* Task brief
For the entries below, repeat exactly each line starting with the one that contains "theorem aK_eq_kingAK (a" and going on through the one that contains "The composition identity", and no others.

* Source material
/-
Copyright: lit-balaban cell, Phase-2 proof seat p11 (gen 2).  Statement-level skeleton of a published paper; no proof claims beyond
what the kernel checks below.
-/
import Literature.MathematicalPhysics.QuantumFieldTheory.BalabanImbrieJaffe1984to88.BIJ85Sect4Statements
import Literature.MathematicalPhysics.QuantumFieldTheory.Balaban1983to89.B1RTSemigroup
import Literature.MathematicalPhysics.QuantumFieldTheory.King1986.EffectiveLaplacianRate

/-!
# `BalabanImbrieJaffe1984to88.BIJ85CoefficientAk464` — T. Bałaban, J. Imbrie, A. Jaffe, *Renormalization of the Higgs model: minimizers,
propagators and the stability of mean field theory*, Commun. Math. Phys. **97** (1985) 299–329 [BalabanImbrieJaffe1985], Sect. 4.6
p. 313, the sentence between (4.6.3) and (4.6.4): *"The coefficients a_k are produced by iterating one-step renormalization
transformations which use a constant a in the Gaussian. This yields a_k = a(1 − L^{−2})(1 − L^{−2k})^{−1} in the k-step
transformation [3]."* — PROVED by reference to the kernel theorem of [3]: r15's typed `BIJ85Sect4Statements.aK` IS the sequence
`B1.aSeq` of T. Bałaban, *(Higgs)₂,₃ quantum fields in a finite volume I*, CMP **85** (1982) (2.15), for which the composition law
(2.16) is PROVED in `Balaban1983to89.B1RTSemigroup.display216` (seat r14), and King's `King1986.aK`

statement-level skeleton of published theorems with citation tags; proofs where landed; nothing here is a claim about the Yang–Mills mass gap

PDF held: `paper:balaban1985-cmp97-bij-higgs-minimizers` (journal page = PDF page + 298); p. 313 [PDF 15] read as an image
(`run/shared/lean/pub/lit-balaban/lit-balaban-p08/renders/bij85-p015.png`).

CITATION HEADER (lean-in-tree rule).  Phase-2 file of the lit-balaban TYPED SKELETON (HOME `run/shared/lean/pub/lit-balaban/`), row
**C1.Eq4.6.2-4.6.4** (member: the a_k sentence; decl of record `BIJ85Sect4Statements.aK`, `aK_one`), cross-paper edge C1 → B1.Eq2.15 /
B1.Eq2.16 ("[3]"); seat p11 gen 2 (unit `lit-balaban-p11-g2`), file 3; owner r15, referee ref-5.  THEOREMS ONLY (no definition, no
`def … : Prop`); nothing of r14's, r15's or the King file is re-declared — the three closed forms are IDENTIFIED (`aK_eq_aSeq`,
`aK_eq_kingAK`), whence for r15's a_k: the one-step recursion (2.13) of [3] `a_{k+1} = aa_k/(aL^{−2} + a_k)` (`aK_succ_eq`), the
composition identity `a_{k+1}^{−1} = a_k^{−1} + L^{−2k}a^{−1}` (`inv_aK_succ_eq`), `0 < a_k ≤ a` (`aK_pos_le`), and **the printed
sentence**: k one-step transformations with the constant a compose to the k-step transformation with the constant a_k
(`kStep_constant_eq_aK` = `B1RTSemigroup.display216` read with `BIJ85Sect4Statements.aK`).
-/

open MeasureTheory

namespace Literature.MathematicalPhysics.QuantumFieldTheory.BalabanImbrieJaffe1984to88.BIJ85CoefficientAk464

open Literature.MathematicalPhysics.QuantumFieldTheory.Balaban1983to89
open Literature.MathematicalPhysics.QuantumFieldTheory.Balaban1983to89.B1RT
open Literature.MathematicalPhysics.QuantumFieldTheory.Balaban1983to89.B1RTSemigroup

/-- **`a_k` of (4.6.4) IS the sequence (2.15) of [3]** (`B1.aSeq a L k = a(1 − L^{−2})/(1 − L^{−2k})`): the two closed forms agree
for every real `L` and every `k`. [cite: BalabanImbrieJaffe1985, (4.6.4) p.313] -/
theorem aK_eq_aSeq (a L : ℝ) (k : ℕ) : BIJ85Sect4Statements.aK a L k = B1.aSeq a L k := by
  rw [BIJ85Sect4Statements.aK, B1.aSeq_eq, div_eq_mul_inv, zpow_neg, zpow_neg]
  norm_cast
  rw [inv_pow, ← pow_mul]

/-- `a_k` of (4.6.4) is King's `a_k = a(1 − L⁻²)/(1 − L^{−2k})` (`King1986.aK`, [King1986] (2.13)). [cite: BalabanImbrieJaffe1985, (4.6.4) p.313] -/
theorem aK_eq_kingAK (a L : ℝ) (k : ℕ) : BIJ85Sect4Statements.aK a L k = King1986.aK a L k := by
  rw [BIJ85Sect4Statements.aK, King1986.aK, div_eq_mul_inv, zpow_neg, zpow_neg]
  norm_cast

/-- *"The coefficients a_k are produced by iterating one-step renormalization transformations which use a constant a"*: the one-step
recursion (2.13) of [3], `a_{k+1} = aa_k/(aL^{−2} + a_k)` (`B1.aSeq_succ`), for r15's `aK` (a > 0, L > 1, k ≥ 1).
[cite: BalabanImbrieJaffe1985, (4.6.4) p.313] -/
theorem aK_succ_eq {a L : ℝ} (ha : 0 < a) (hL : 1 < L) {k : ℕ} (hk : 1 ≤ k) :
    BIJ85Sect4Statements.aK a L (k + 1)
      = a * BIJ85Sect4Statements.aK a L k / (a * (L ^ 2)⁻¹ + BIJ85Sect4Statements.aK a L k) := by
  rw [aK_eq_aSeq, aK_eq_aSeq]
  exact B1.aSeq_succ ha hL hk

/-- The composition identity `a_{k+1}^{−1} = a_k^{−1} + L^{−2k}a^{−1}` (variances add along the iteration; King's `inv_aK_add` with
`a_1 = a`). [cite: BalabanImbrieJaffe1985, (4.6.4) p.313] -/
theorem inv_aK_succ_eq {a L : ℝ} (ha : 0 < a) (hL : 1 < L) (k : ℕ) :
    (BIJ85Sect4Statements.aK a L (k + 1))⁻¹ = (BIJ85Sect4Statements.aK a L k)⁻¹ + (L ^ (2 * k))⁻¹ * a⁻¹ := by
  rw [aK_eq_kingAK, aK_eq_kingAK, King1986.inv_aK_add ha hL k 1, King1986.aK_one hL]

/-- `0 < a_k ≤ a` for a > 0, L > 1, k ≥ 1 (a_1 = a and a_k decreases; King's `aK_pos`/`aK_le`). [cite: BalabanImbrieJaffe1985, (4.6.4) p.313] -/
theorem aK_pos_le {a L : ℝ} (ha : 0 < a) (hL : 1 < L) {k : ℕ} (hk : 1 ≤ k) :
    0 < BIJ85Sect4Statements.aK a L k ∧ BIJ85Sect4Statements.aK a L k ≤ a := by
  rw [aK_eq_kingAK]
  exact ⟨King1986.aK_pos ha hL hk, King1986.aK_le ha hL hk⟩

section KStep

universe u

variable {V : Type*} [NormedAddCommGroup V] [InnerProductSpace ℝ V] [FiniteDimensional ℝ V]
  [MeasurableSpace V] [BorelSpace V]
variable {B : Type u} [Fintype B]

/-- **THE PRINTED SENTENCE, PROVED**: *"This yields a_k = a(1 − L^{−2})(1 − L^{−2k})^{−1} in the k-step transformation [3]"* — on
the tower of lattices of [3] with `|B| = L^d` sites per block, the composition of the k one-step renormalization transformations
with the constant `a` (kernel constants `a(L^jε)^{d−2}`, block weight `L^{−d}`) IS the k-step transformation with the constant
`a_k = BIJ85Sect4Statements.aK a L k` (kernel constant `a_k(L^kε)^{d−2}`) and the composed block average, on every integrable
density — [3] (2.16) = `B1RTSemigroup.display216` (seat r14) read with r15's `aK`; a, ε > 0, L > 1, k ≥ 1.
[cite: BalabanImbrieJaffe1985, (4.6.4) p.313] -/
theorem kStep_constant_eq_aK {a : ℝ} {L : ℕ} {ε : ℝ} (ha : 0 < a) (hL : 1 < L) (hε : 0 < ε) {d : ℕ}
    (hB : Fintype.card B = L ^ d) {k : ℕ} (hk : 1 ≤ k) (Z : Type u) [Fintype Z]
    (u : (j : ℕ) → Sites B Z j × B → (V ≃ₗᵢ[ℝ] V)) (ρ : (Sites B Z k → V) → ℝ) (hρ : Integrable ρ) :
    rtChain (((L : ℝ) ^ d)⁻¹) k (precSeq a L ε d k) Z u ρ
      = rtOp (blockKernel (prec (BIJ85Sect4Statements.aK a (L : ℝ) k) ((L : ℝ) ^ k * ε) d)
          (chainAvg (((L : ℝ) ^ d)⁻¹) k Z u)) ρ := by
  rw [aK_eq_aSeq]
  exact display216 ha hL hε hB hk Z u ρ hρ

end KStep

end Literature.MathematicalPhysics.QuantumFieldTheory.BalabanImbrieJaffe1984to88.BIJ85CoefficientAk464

* Result of this exercise
theorem aK_eq_kingAK (a L : ℝ) (k : ℕ) : BIJ85Sect4Statements.aK a L k = King1986.aK a L k := by
  rw [BIJ85Sect4Statements.aK, King1986.aK, div_eq_mul_inv, zpow_neg, zpow_neg]
  norm_cast

/-- *"The coefficients a_k are produced by iterating one-step renormalization transformations which use a constant a"*: the one-step
recursion (2.13) of [3], `a_{k+1} = aa_k/(aL^{−2} + a_k)` (`B1.aSeq_succ`), for r15's `aK` (a > 0, L > 1, k ≥ 1).
[cite: BalabanImbrieJaffe1985, (4.6.4) p.313] -/
theorem aK_succ_eq {a L : ℝ} (ha : 0 < a) (hL : 1 < L) {k : ℕ} (hk : 1 ≤ k) :
    BIJ85Sect4Statements.aK a L (k + 1)
      = a * BIJ85Sect4Statements.aK a L k / (a * (L ^ 2)⁻¹ + BIJ85Sect4Statements.aK a L k) := by
  rw [aK_eq_aSeq, aK_eq_aSeq]
  exact B1.aSeq_succ ha hL hk

/-- The composition identity `a_{k+1}^{−1} = a_k^{−1} + L^{−2k}a^{−1}` (variances add along the iteration; King's `inv_aK_add` with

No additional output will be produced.